5b: Implement your own sort function, say my_sort_bubble(), using a Bubble sort algorithm. Your function should also accept a by= argument and work in the same way. Show the output on the same list, sorting by last name first.
Question 6 (15pts): Sorting - Part 2
6a: Now implement a version of your function my_sort_quick() that uses the quick sort algorithm. Test it on the list of question 5, using last name first.
6b: Now generate lists of a million integers via data = rand(Int,10^6). Compare running times of the system's sort(), my_sort_bubble(), and my_sort_quick() on this list. Use the @time macro. Then repeat for $10^7$ and $10^8$ integers. Report your results in an organized manner.
6c: Look up a derivation of the average running time of quick sort. Summarize this derivation, explaining the steps.
Question 7 (15pts): Matrix Multiplication
Here is code that creates two random matrices and displays their matrix product:
using LinearAlgebra Random.seed!(0) A = round.(10*rand(2,3)) B = round.(10*rand(3,4)) A*B
2×4 Matrix{Float64}:
14.0 107.0 48.0 95.0
10.0 112.0 49.0 93.0
This in built multiplication is designed to be very numerically efficient. However matrix multiplication can be computed in different ways and to explore these ways you will write your own matrix multiplication functions.
For example:
function my_mult_inner_products(A,B) nA,mA = size(A) nB,mB = size(B) @assert mA == nB n, m, p = nA, mA, mB C = Array{Float64}(undef,n,p) for i in 1:n for j in 1:p C[i,j] = A[i,:]' * B[:,j] #compute inner product of i'th row of A and j'th column of B end end return C end my_mult_inner_products(A,B)
2×4 Matrix{Float64}:
14.0 107.0 48.0 95.0
10.0 112.0 49.0 93.0
However, matrix products can be represented in other ways, and each of these other ways will have their own implementation. You will now create your own three functions that execute these implementations, and in each case test they get the same result for the test matrices A and B above.

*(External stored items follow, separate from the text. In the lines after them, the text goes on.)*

import Literature.MathematicalPhysics.QuantumFieldTheory.Balaban1983to89.B1Eq324BenfattoClassSectEMemberERowsAtNode00Star
import Literature.MathematicalPhysics.QuantumFieldTheory.Balaban1983to89.Node00.OpsYSectEElimStarSmall

/-!
# `Balaban1983to89.B1Eq324BenfattoClassSectEMemberERowsAtNode00StarSmall` — THE PIVOT-INVERSE ROW AND THE COLUMN MASS OF NODE 00's STAR `C_st(V)`
# IN THE SMALL-FIELD REGIME: T. Bałaban, *Propagators for lattice gauge theories in a background field*, Commun. Math. Phys. **99** (1985) 389–434
# [Balaban1985BackgroundPropagators], Sect. E (3.157) p. 428 with (3.35) p. 396, in the STAR convention of [4] (2.3) ∕ Lemma 2.4 p. 245
# [Balaban1984PropagatorsII]; [5] (125)–(126) p. 36 [Balaban1985Averaging] (seat dag-n08-d g39; the `…_of_small ∕ _of_smallVY` rows that
# `B1Eq324BenfattoClassSectEMemberERowsAtNode00Star`'s HONEST SCOPE names as «NOT ported here (they need the star twins of `OpsYSectEElimSmall`'s
# `norm_KY_sub_le ∕ isUnit_KY_of_small`)» — those twins are `Node00.OpsYSectEElimStarSmall`)

statement-level companion of published sources with citation tags; every declaration here is a theorem; nothing here is a claim about the
Yang–Mills mass gap

Print, p. 428 (3.157): *«(CB)(b₀) is equal to a solution of the equation (QB)(c) = 0 considered as an equation on the variable B(b₀)»*; [5] (126) p. 36:
`|(Q(V₀)A)_c| ≤ (1 + O(1)L²α₀)α₁`; [4] Lemma 2.4 p. 245: «Λ also a set of bonds b such that at least one of the end-points b₋, b₊ belongs to Λ».

WHY THIS FILE.  `B1Eq324BenfattoClassSectEMemberERowsAtNode00Star` (dag-n08-b g37) proved the `E`-rows of the (3.24) precision door at the STAR letter
`C_st(V) = Node00.OpsYSectEElimStar.elimCstY` — LOCALITY at every background, and COLUMN MASS `Σ_u ‖(C_st(V)(δ_q ⊗ w))(u)‖ ≤ (1 + κ_K)‖w‖` MODULO a star
pivot-inverse row `hK : ∀ c a, ‖K_c(V)⁻¹a‖ ≤ κ_K·L^{d+1}·‖a‖` (`sum_norm_elimCstY_single_le_of_contract ∕ …_le`, `colMass_elimCΛstY_ofRecordTC[_of_contract]`),
discharging `hK` at `U = 1` only (`norm_inverse_KstY_one_apply_le`, `κ_K = 1`).  `Node00.OpsYSectEElimStarSmall` (this seat) proved the star pivot
coefficients near-scalar and units for SMALL FIELDS (`norm_KstY_sub_le`: `‖L^{d+1}K_c(V)a − a‖ ≤ κ‖a‖`, `κ := L^{d+1}·2δ(L + (d+1)ℓ) < 1`;
`isUnit_KstY_of_small`).  THIS FILE supplies the row `hK` in that regime — `‖K_c(V)⁻¹a‖ ≤ (1 − κ)⁻¹·L^{d+1}·‖a‖` (the norm companion
`norm_inverse_apply_le_of_norm_smul_sub_le` of the Neumann lemma, from `B1Eq324BenfattoClassSectEMemberERowsAtNode00` §1, BY NAME) — and composes:
the column mass of `C_st(V)` and the door's row `hmass` at the seven-letter STAR record and at the v7 star record, for every small `V`, with
`κ_K := (1 − κ)⁻¹`.  The SOURCE-convention twins are `B1Eq324BenfattoClassSectEMemberERowsAtNode00` §4 (`norm_inverse_KY_apply_le_of_small ∕ _of_smallVY`,
`sum_norm_elimCY_single_le_of_smallVY`, `colMass_elimCΛY_ofRecordTC_of_smallVY`, `colMass_elimC_sectEYOfRecordV6_of_smallVY`); the proofs are theirs under
`KY ↦ KstY`, `CBondY ↦ CBondStY`, `elimCY ↦ elimCstY`, v6 ↦ v7.

WHAT IS PROVED (member `x`, averaged-field parameter `𝔳`, star corners `c : CBondStY x`):
* §1 ★★ `norm_inverse_KstY_apply_le_of_small` — THE STAR PIVOT-INVERSE ROW FOR SMALL FIELDS, `‖K_c(V)⁻¹a‖ ≤ (1 − κ)⁻¹L^{d+1}‖a‖` at EVERY star corner;
  `norm_inverse_KstY_apply_le_of_smallVY` (packaged `SmallVY x 𝔳 G U δ`); ★★ `sum_norm_elimCstY_single_le_of_smallVY` — COLUMN MASS of `C_st(V)`,
  `≤ (1 + (1 − κ)⁻¹)‖w‖`, no `IsUnit` ∕ inverse-row hypothesis left.
* §2 ★★ `colMass_elimCΛstY_ofRecordTC_of_smallVY` — the door's row `hmass` at the STAR record letters `sectELettersStYOfRecordTC x 𝔳 𝔢₀`,
  `m := (1 + (1 − κ)⁻¹)·n_e`.
* §3 RECORD LEVEL (v7 star letters `sectEStYOfRecordV7`, fibre `M_N(ℂ)`, `G ≤ U(N)`): ★★ `colMass_elimC_sectEStYOfRecordV7_of_smallVY` and
  `colMass_elimC_sectEStYOfRecordV7_of_small` (the `SmallVY` witness from `Node00.OpsYSectEElimSmall.smallVY_avYOfRecord`).

HONEST SCOPE.  Count-neutral Literature theorems (compositions by name; the one estimate is the generic inverse bound applied to `norm_KstY_sub_le`);
print's regime (3.35) is small CURVATURE — the small-curvature ∕ gauge-orbit ∕ `plaqSmall` rows of the source file's §7 are NOT ported (their engine
`Q1Y_ugauge` asks the source block good; see `Node00.OpsYSectEElimStarSmall` margin (i)); constants cruder than print's (`d, L` only); no door assembled;
nothing of [Balaban1985BackgroundPropagators] ∕ [Balaban1985Averaging] ∕ [Balaban1984PropagatorsII] is asserted beyond what the tree proves; node N06 ∕ N08
NOT discharged; nothing about the continuum, OS axioms, a mass gap or Clay.
-/

noncomputable section

open Finset

namespace Literature.MathematicalPhysics.QuantumFieldTheory.Balaban1983to89.B1Eq324BenfattoClassSectEMemberERowsAtNode00StarSmall

open Literature.MathematicalPhysics.QuantumFieldTheory
open Literature.MathematicalPhysics.QuantumFieldTheory.Balaban1983to89.B9PinMembersKLevelV1 (MemberY)
open Literature.MathematicalPhysics.QuantumFieldTheory.Balaban1983to89.Node00
open Literature.MathematicalPhysics.QuantumFieldTheory.Balaban1983to89.B1Eq324BenfattoClassSectEMemberERowsAtNode00
  (norm_inverse_apply_le_of_norm_smul_sub_le)
open Literature.MathematicalPhysics.QuantumFieldTheory.Balaban1983to89.B1Eq324BenfattoClassSectEMemberERowsAtNode00Star
  (sum_norm_elimCstY_single_le colMass_elimCΛstY_ofRecordTC)
open B7Prop2Explicit (unitaryUnits)

variable {d ℓ : ℕ} {hd : 1 ≤ d + 1} {hL : Odd (ℓ + 1) ∧ 1 < ℓ + 1} {w₀ w₁ : ℝ} {Mstar : ℕ}

/-! ## §1  The star pivot-inverse row for small fields; the column mass of `C_st(V)` with no hypothesis left -/

section PivotInverse

variable {𝔸 : Type} [NormedRing 𝔸] [NormedAlgebra ℂ 𝔸] [CompleteSpace 𝔸]
variable (x : MemberY d ℓ hd hL w₀ w₁ Mstar) (𝔳 : AvY 𝔸 x)

/-- ★★ **THE STAR PIVOT-INVERSE ROW FOR SMALL FIELDS**: under the small-field hypotheses (`G`-valued contracting `V`, `‖V(b) − 1‖ ≤ δ`,
`κ := L^{d+1}·2δ(L + (d+1)ℓ) < 1`) `‖K_c(V)⁻¹a‖ ≤ (1 − κ)⁻¹·L^{d+1}·‖a‖` at EVERY star corner — `Node00.OpsYSectEElimStarSmall.norm_KstY_sub_le`
(`‖L^{d+1}K_c(V)a − a‖ ≤ κ‖a‖`), the unit property `isUnit_KstY_of_small`, and the generic inverse bound; this is the binder `hK` of
`B1Eq324BenfattoClassSectEMemberERowsAtNode00Star.sum_norm_elimCstY_single_le[_of_contract]` with `κ_K := (1 − κ)⁻¹`.
[cite: Balaban1985BackgroundPropagators, (3.35) p.396, p.428; Balaban1985Averaging, (125)–(126) p.36; Balaban1984PropagatorsII, Lemma 2.4 p.245] -/
theorem norm_inverse_KstY_apply_le_of_small {G : Subgroup 𝔸ˣ} (hG1 : ∀ g ∈ G, ‖((g : 𝔸ˣ) : 𝔸)‖ ≤ 1) {U : CfgY 𝔸 x.toKIdx} (h𝔳 : ∀ b, 𝔳 U b ∈ G)
    {δ : ℝ} (hδ0 : 0 ≤ δ) (hδ : ∀ b, ‖((𝔳 U b : 𝔸ˣ) : 𝔸) - 1‖ ≤ δ)
    (hsmall : (((ℓ + 1 : ℕ) : ℝ)) ^ (d + 1) * (2 * δ * (((ℓ + 1 : ℕ) + (d + 1) * ℓ : ℕ) : ℝ)) < 1) (c : CBondStY x) (a : 𝔸) :
    ‖Ring.inverse (KstY x 𝔳 U c) a‖ ≤
      (1 - (((ℓ + 1 : ℕ) : ℝ)) ^ (d + 1) * (2 * δ * (((ℓ + 1 : ℕ) + (d + 1) * ℓ : ℕ) : ℝ)))⁻¹ * (((ℓ + 1 : ℕ) : ℝ)) ^ (d + 1) * ‖a‖ := by
  have hLp0 : ((((ℓ + 1 : ℕ) : ℂ)) ^ (d + 1)) ≠ 0 := pow_ne_zero _ (Nat.cast_ne_zero.2 (Nat.succ_ne_zero ℓ))
  have hLpn : ‖(((ℓ + 1 : ℕ) : ℂ)) ^ (d + 1)‖ = (((ℓ + 1 : ℕ) : ℝ)) ^ (d + 1) := by rw [norm_pow, Complex.norm_natCast]
  have hdev : ∀ a : 𝔸, ‖((((ℓ + 1 : ℕ) : ℂ)) ^ (d + 1) • KstY x 𝔳 U c) a - a‖ ≤
      (((ℓ + 1 : ℕ) : ℝ)) ^ (d + 1) * (2 * δ * (((ℓ + 1 : ℕ) + (d + 1) * ℓ : ℕ) : ℝ)) * ‖a‖ := by
    intro a
    have e : ((((ℓ + 1 : ℕ) : ℂ)) ^ (d + 1) • KstY x 𝔳 U c) a - a =
        (((ℓ + 1 : ℕ) : ℂ)) ^ (d + 1) • (KstY x 𝔳 U c a - ((((ℓ + 1 : ℕ) : ℂ)) ^ (d + 1))⁻¹ • a) := by
      rw [LinearMap.smul_apply, smul_sub, smul_inv_smul₀ hLp0]
    rw [e, norm_smul, hLpn, mul_assoc]
    exact mul_le_mul_of_nonneg_left (by simpa only [mul_assoc] using norm_KstY_sub_le x 𝔳 hG1 h𝔳 hδ0 hδ c a) (by positivity)
  have h := norm_inverse_apply_le_of_norm_smul_sub_le (KstY x 𝔳 U c) (isUnit_KstY_of_small x 𝔳 hG1 h𝔳 hδ0 hδ hsmall c) hsmall hdev a
  rw [hLpn, div_eq_mul_inv, mul_comm ((((ℓ + 1 : ℕ) : ℝ)) ^ (d + 1))] at h
  exact h

/-- the star pivot-inverse row in the packaged small-field regime `SmallVY x 𝔳 G U δ`. [cite: Balaban1985BackgroundPropagators, (3.35) p.396, p.428, bookkeeping] -/
theorem norm_inverse_KstY_apply_le_of_smallVY {G : Subgroup 𝔸ˣ} {U : CfgY 𝔸 x.toKIdx} {δ : ℝ} (h : SmallVY x 𝔳 G U δ) (c : CBondStY x) (a : 𝔸) :
    ‖Ring.inverse (KstY x 𝔳 U c) a‖ ≤
      (1 - (((ℓ + 1 : ℕ) : ℝ)) ^ (d + 1) * (2 * δ * (((ℓ + 1 : ℕ) + (d + 1) * ℓ : ℕ) : ℝ)))⁻¹ * (((ℓ + 1 : ℕ) : ℝ)) ^ (d + 1) * ‖a‖ :=
  norm_inverse_KstY_apply_le_of_small x 𝔳 h.1 h.2.1 h.2.2.1 h.2.2.2.1 h.2.2.2.2 c a

/-- ★★ **COLUMN MASS OF THE STAR `C_st(V)` IN THE SMALL-FIELD REGIME**: `Σ_u ‖(C_st(V)(δ_q ⊗ w))(u)‖ ≤ (1 + (1 − κ)⁻¹)·‖w‖` under `SmallVY x 𝔳 G U δ`
(`κ := L^{d+1}·2δ(L + (d+1)ℓ)`) — dag-n08-b's `sum_norm_elimCstY_single_le` with its inverse-row binder discharged.
[cite: Balaban1985BackgroundPropagators, (3.157) p.428, (3.35) p.396; Balaban1985Averaging, (125)–(126) p.36; Balaban1984PropagatorsII, Lemma 2.4 p.245] -/
theorem sum_norm_elimCstY_single_le_of_smallVY [DecidableEq (IBondY x.toKIdx)] {G : Subgroup 𝔸ˣ} {U : CfgY 𝔸 x.toKIdx} {δ : ℝ}
    (h : SmallVY x 𝔳 G U δ) (q : IBondY x.toKIdx) (w : 𝔸) :
    ∑ u, ‖elimCstY x 𝔳 U (Pi.single q w) u‖ ≤
      (1 + (1 - (((ℓ + 1 : ℕ) : ℝ)) ^ (d + 1) * (2 * δ * (((ℓ + 1 : ℕ) + (d + 1) * ℓ : ℕ) : ℝ)))⁻¹) * ‖w‖ :=
  sum_norm_elimCstY_single_le x 𝔳 h.1 h.2.1 (inv_nonneg.2 (sub_nonneg.2 h.2.2.2.2.le)) (norm_inverse_KstY_apply_le_of_smallVY x 𝔳 h) q w

end PivotInverse

/-! ## §2  The door's row `hmass` at the seven-letter STAR record `sectELettersStYOfRecordTC x 𝔳 𝔢₀` in the small-field regime -/

section Door

variable {𝔸 : Type} [NormedRing 𝔸] [NormedAlgebra ℂ 𝔸] [CompleteSpace 𝔸]
variable (x : MemberY d ℓ hd hL w₀ w₁ Mstar) (𝔳 : AvY 𝔸 x)

/-- ★★ **ROW `hmass` AT THE STAR RECORD LETTERS IN THE SMALL-FIELD REGIME**: `m := (1 + (1 − κ)⁻¹)·n_e` under `SmallVY x 𝔳 G U δ`, for a family
`b : κ → 𝔸` with `‖b c′‖ ≤ n_e` (dag-n08-b's `colMass_elimCΛstY_ofRecordTC` with its inverse-row binder discharged).
[cite: Balaban1985BackgroundPropagators, (3.157) p.428, (3.35) p.396; Balaban1985UV3, (24) p.262] -/
theorem colMass_elimCΛstY_ofRecordTC_of_smallVY [DecidableEq (IBondY x.toKIdx)] (𝔢₀ : SectELettersY 𝔸 x) {G : Subgroup 𝔸ˣ}
    {U : CfgY 𝔸 x.toKIdx} {δ : ℝ} (h : SmallVY x 𝔳 G U δ) {κ : Type} (b : κ → 𝔸) {ne : ℝ} (hne : ∀ c', ‖b c'‖ ≤ ne) {σ : Type}
    (ι : σ → IBondY x.toKIdx) :
    ∀ (s : σ) (c' : κ), ∑ u, ‖elimCΛstY x (sectELettersStYOfRecordTC x 𝔳 𝔢₀) U (Pi.single (ι s) (b c')) u‖ ≤
      (1 + (1 - (((ℓ + 1 : ℕ) : ℝ)) ^ (d + 1) * (2 * δ * (((ℓ + 1 : ℕ) + (d + 1) * ℓ : ℕ) : ℝ)))⁻¹) * ne :=
  colMass_elimCΛstY_ofRecordTC x 𝔳 𝔢₀ h.1 h.2.1 (inv_nonneg.2 (sub_nonneg.2 h.2.2.2.2.le)) (norm_inverse_KstY_apply_le_of_smallVY x 𝔳 h) b hne ι

end Door

/-! ## §3  Record level: the row `hmass` at the v7 STAR Sect. E letters `sectEStYOfRecordV7` (fibre `M_N(ℂ)`, `G ≤ U(N)`) -/

section RecordV7

open scoped Matrix.Norms.L2Operator

variable (N : ℕ) (θ : Stage3Params) (M₆ : ℕ) (𝔢₀ : SectEY N θ M₆)

/-- ★★ **ROW `hmass` AT THE v7 STAR RECORD IN THE SMALL-FIELD REGIME OF RECORD** (`SmallVY x (avYOfRecord x) G U δ`): `m := (1 + (1 − κ)⁻¹)·n_e`.
[cite: Balaban1985BackgroundPropagators, (3.157) p.428, (3.35) p.396, (3.40) p.397; Balaban1985UV3, (24) p.262] -/
theorem colMass_elimC_sectEStYOfRecordV7_of_smallVY (x : MemberY θ.d₆ θ.ℓ₆ θ.hd' θ.hL' θ.b₀ θ.b₁ M₆) [DecidableEq (IBondY x.toKIdx)]
    {G : Subgroup (Matrix (Fin N) (Fin N) ℂ)ˣ} {U : CfgY (Matrix (Fin N) (Fin N) ℂ) x.toKIdx} {δ : ℝ} (h : SmallVY x (avYOfRecord x) G U δ)
    {κ : Type} (b : κ → Matrix (Fin N) (Fin N) ℂ) {ne : ℝ} (hne : ∀ c', ‖b c'‖ ≤ ne) {σ : Type} (ι : σ → IBondY x.toKIdx) :
    ∀ (s : σ) (c' : κ), ∑ u, ‖elimCΛstY x (sectEStYOfRecordV7 N θ M₆ 𝔢₀ x) U (Pi.single (ι s) (b c')) u‖ ≤
      (1 + (1 - (((θ.ℓ₆ + 1 : ℕ) : ℝ)) ^ (θ.d₆ + 1) * (2 * δ * (((θ.ℓ₆ + 1 : ℕ) + (θ.d₆ + 1) * θ.ℓ₆ : ℕ) : ℝ)))⁻¹) * ne :=
  colMass_elimCΛstY_ofRecordTC_of_smallVY x (avYOfRecord x) (𝔢₀ x) h b hne ι

/-- ★★ **… FOR A `G`-VALUED BACKGROUND WITH SMALL AVERAGED FIELD OF RECORD** (`G ≤ U(N)`, `‖avYOfRecord x U b − 1‖ ≤ δ`, smallness; the `SmallVY` witness
is `Node00.OpsYSectEElimSmall.smallVY_avYOfRecord`). [cite: Balaban1985BackgroundPropagators, (3.157) p.428, (3.35) p.396, (3.40) p.397; Balaban1985UV3, (24) p.262] -/
theorem colMass_elimC_sectEStYOfRecordV7_of_small (x : MemberY θ.d₆ θ.ℓ₆ θ.hd' θ.hL' θ.b₀ θ.b₁ M₆) [DecidableEq (IBondY x.toKIdx)]
    {G : Subgroup (Matrix (Fin N) (Fin N) ℂ)ˣ} (hG : G ≤ unitaryUnits (Matrix (Fin N) (Fin N) ℂ)) {U : CfgY (Matrix (Fin N) (Fin N) ℂ) x.toKIdx}
    (hU : ∀ μ z, U μ z ∈ G) {δ : ℝ} (hδ0 : 0 ≤ δ)
    (hδ : ∀ b, ‖((avYOfRecord x U b : (Matrix (Fin N) (Fin N) ℂ)ˣ) : Matrix (Fin N) (Fin N) ℂ) - 1‖ ≤ δ)
    (hsmall : (((θ.ℓ₆ + 1 : ℕ) : ℝ)) ^ (θ.d₆ + 1) * (2 * δ * (((θ.ℓ₆ + 1 : ℕ) + (θ.d₆ + 1) * θ.ℓ₆ : ℕ) : ℝ)) < 1)
    {κ : Type} (b : κ → Matrix (Fin N) (Fin N) ℂ) {ne : ℝ} (hne : ∀ c', ‖b c'‖ ≤ ne) {σ : Type} (ι : σ → IBondY x.toKIdx) :
    ∀ (s : σ) (c' : κ), ∑ u, ‖elimCΛstY x (sectEStYOfRecordV7 N θ M₆ 𝔢₀ x) U (Pi.single (ι s) (b c')) u‖ ≤
      (1 + (1 - (((θ.ℓ₆ + 1 : ℕ) : ℝ)) ^ (θ.d₆ + 1) * (2 * δ * (((θ.ℓ₆ + 1 : ℕ) + (θ.d₆ + 1) * θ.ℓ₆ : ℕ) : ℝ)))⁻¹) * ne :=
  colMass_elimC_sectEStYOfRecordV7_of_smallVY N θ M₆ 𝔢₀ x (smallVY_avYOfRecord N θ M₆ x hG hU hδ0 hδ hsmall) b hne ι

end RecordV7

end Literature.MathematicalPhysics.QuantumFieldTheory.Balaban1983to89.B1Eq324BenfattoClassSectEMemberERowsAtNode00StarSmall

end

7a: my_mult_by_cols(): The matrix product can be represented as the linear combination of the columns. That is, the $j$th column of $C$ is a linear combination of the columns of $A$ with weights given by the $j$th column of $B$. Implement this making use of Julia's vector arithmetic e.g.:
vec1 = [1,2,3]; vec2 = [2,0,4]; 3*vec1 + 4*vec2
3-element Vector{Int64}:
11
6
25
7b: my_mult_by_rows(): Similarly to the above, you can take linear combinations of the rows of $B$. This representation is the "dual" of 7a. Carry this out as well.

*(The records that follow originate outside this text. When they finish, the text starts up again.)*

/-!
# T⁴ programme, spine node NE2 (U1a) — R14 W3 (lite): [B7] (124)'s REMAINDER `Q″(V₀)` AS A DISPLAYED `AveragingLaws` DATUM ADDED TO THE COMPOSED TABLE's TRANSPORT ERROR
# (cell `pub-balaban-gaps`, seat ne2 gen 4; plan `run/shared/lean/pub/pub-balaban-gaps/ne/NE2-R14-PLAN.md` W3)

Print's one-step linearised averaging [B7] (124) p. 36 is `Q(V₀) = Q₀(V₀) + Q″(V₀)`: the MAIN TERM (125) (the transported line-sum, composed over the levels = `CovariantTableBalaban.TBal`,
W2) plus a REMAINDER built from the functions `g(−z), g⁻¹(z), e^{iz}` of the background, which print carries only as a DOMINATED operator: p. 39 (139)–(140)
«`|Q″(V₀)A| ≤ C₁L²α₀·Q″|A|`, `(Q″A)_c = Σ_{b⊂B(c₋)∪B(c₊)} L^{−d}|A_b|`», with compositions bounded by induction ((141)–(143)).  In the tree's currency the composed full averaging is therefore
`√(n_k^d)·Q_k^{full} = B_k + E_k(T_Bal) + E″_k` with `E″_k` an operator family about which only SIZE and TWO-LEVEL CONSISTENCY are asked — a `GramPerturbationLaw.AveragingLaws` datum.
THIS FILE (no new estimate; bookkeeping):
 * **`averagingLaws_add`**: `AveragingLaws` data add (sizes and sandwiched pairings add);
 * **`perturbationLaws_gram_rate`**: row B3.b's target shape at rate `ρ ≥ L⁻¹` for the Gram perturbation `a·((B + E)ᴴ(B + E) − BᴴB)` of the free inner averaging by ANY transport error `E`
   with an `AveragingLaws` datum of size `ε` and pairing `Cδ·ρ^k` (`CovariantTableTower.perturbationLaws_avgPertT_rate` is the instance `E = E(T)`; same constants `kappaQ`, `C2gram`);
 * **`avgPertFull`** = `a·((B_k + E_k(T) + E″_k)ᴴ(B_k + E_k(T) + E″_k) − B_kᴴB_k)` — print's `Q*(U)aQ(U) − aQ*Q⊗1` with the FULL linearised averaging (main term table `T` + remainder error
   `E″`), `avgPertFull_zero` (at `E″ = 0` it is W1's `avgPertT`);
 * **`composed_averaging_remainder_rate`**: file 5's END `ComposedAveragingRate.composed_averaging_rate` with `avgPertFull (TBal W) E″` in the B3 slot — ONE MORE displayed binder
   `hRem : AveragingLaws (Δ_a⊗1) E″ (J⊗1) r (k ↦ C_r·ρ^k)` (the remainder's size — print's (139) — and its two-level consistency — NE3-type), everything else as in file 5.
With this the dictionary-B0 residual r2 is reduced to NAMED DATA LETTERS only: the three letters on the averaged fields `W` (file 5) and the two laws of the remainder error `E″`; what the
tree does NOT do is CONSTRUCT `E″` from (124) (the display of (124) is garbled in the held OCR layer — a page render is a recorded reading task — and its `g`-functions are [B7] §A objects,
untyped: DIVERGENCE F6 (ζ)).
HONEST FRAMING (T4-DAG p. 1).  MODEL LEVEL; `W`, `E″`, `R`, `P₄` and every letter on them are DISPLAYED hypotheses asserted by nobody; node NE3's `LocalRate` consumed BY NAME (OPEN); NOT
NE2, NOT [B9] (3.16)/(3.26) or [B7] (124) as printed; **NE2 (U1a) NOT PROVED**; spine PROVED 0/9 unchanged; NOT continuum YM / infinite volume / mass gap / Clay.  HONEST DEPENDENCY:
continuum YM on T⁴ ⇐ BetaPertH ∧ nine spine estimates (0/9 proved); BetaPertH ⇐ (D1) ∧ (D4) ∧ CAP+tail; G-an2-4 gates asym, D1 and NE2/3/4.  No `sorry`.
-/

noncomputable section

7c: my_mult_sum_outer_products(): A third representation is to consider outer products and observe that,
\[ A B = \sum_{j=1}^m A_{:,\,j} B_{j,\,:}^\top ~~, \]

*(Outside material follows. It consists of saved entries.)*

/-!
# R-W WINDOW numerics, HEX family `λ_k = 1/2 + 2/7^k` at `k = 14`: the REFUTED BAND — S_H FAILS at EVERY genuine Θ-volume datum over
# `(ratPoint λ_14, l)` for EVERY prime `481 ≤ l ≤ 46933`, e-robustly and UNIFORMLY in `l`; glue: every prime `11 ≤ l ≤ 46933`

PROOF-ONLY file (D-0012; 0 definitions, 0 `Prop` facts, no instance, no notation) of the abc-iut cell (branch C certificate seat
abc-iut-C-cert-1, gen 8; row «W:HEX-AXIS-REST», `k = 14`, part (R); generator HOME/staging/C/cert-1/g8/hexgen/gen_ref.py from the `k = 10` template p508090).
TAKES NO SIDE on [IUTchIII] Cor. 3.12 (S. Mochizuki, *Inter-universal Teichmüller theory III*, Cor. 3.12 p. 173–174; Step (xi-f) p. 184) or on any
author; «refuted as typed» ≠ «refuted in print». BEFORE THIS FILE (BY NAME): at `k = 14` the K-line object FAILS at every prime `11 ≤ l ≤ 479` (abc-iut-W-neg-2's `HexRad.not_pilotKummerCompatHull_lamSeven_rad_eleven`, every `k ≥ 11`); no theorem names a level `l ≥ 481`.
THIS FILE: at the pole `p = 7` of the HEX14 triple `678223072853 + 678223072845 = 1356446145698` (`v = v₇(abc) = 14`; prelude `WRowHexLamSevenTriplesFourteen`) abc-iut-W-neg-1's SHARP local-type
class (`WRow.localType_class_triple_sharp`, p498814 §1) leaves `A ∈ {15}`; per member and turning-point piece
(A = 15: a₀ = 4 on 481 ≤ l ≤ 959; A = 15: a₀ = 5 on 961 ≤ l ≤ 6721; A = 15: a₀ = 6 on 6723 ≤ l ≤ 46933) the top-label cell of R-H row 4's `HullCell` FAILS by a
floor-free downward parabola (`e·⌊X/e⌋ ≥ X − e + 1`, inner radius bounded by `6·r_in ≤ A·l + 6`), and at the literal prime(s) [] by the exact floor.
W-neg-1's three sockets (`Cor312LicenceTripleHullCellRefuteTameSharp` §2), transported to `ratPoint ((2 : ℚ)⁻¹ + 2/7^k)`, `k = 14`, give the three W-lane shapes
`WRow.not_licence_lamSeven_fourteen_band` / `WRow.not_exists_qPinned_and_hull_lamSeven_fourteen_band` / `GenuineK.not_pilotKummerCompatHull_chosen_lamSeven_fourteen_band`,
and the GLUE `GenuineK.not_pilotKummerCompatHull_chosen_lamSeven_fourteen_le` (every prime `11 ≤ l ≤ 46933`). DESK (two engines agree: this seat's wtab.U2cell scan
and abc-iut-W-num-5 g5's engine C, STATUS 07:20:50Z): the exact top-label cell fails at every prime of the band and first holds at `l = 46957`; the
inhabited band from there is part (I) (`WRow.licence_lamSeven_fourteen_all`), NOT claimed here. These levels are NOT rows of the R-W WINDOW-TABLE.
HONEST SCOPE: OUR sharp containers and Dupuy–Hilado's typed (Ind1)/(Ind2); the per-label licence is a STRONGER-THAN-PRINT sufficient form of Step (xi-f);
admissibility / Szpiro-badness / (P6) of `(ratPoint λ_14, l)` and NON-EMPTINESS of the datum type are NOT claimed (a «∀ T» statement is vacuous if no datum
exists); nothing about the printed inequality, the number-level `Cor22.Cor312AtDatum` or any author's intended hull; typed ≠ proved; instantiated ≠ endorsed; no abc claim.
[cite: Mochizuki2012, IUTchI Ex. 3.2 (iv) p. 71; IUTchIII Cor. 3.12 Step (xi-d) p. 183, (xi-f) p. 184; IUTchIV Prop. 1.1 p. 9, Prop. 1.2 (i)(ii) p. 10, Thm. 1.10 p. 22, Cor. 2.2 (ii) proof (P5) p. 46]
[cite: DupuyHilado2025, §3.3, §3.4, §4.9, §4.12] [cite: SilvermanATAEC1994, V.5 Thm. 5.3 and Cor. 5.4] [claim: Mochizuki2012, status: disputed] for every IUT sentence quoted.
-/

noncomputable section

where $A_{:,\,j}$ is the $j$th column of $A$ and $B_{j,\,:}$ is the $j$th row of $B$ (represented as a column vector and hence its transpose is a row vector).
To see such outer products (rank one matrices) in Julia, consider:
vec1 = [1,2,3]; vec2 = [2,0,4]; vec1*vec2'
3×3 Matrix{Int64}:
2 0 4
4 0 8
6 0 12
So now rank one matrices may be added up.
7d: After you have implemented the functions for 7a, 7b, and 7c, it may appear that in each of these cases there is only a single loop while the function provided, my_mult_inner_products() has a nested loop. Does this mean that in terms of complexity of the number of the operations, 7a, 7b, and 7c are necessarily much more efficient? Explain your result.
Question 8 (10pts): Recursive Computation of Determinants
Here is code that creates a random $10 \times 10$ matrix and computes its determinant.
using LinearAlgebra, Random Random.seed!(0) A = rand(10,10) det(A)
-0.002090033094424622
8a: Write your own determinant function my_det() which will recursively compute the determinant based on expansion of the first row of the matrix. Note that this is in no way the efficient way to numerically compute determinants. Your function should call itself $n$ times when presented with matrices of size $n>2$. Test your function on the same matrix $A$ from above to see you obtain the same value.
8b: Determine an expression for the number of times my_det() is called, when called for an $n \times n$ matrix.
8c: Test this by using a global variable (or some better means), which is incremented eat time the function is called.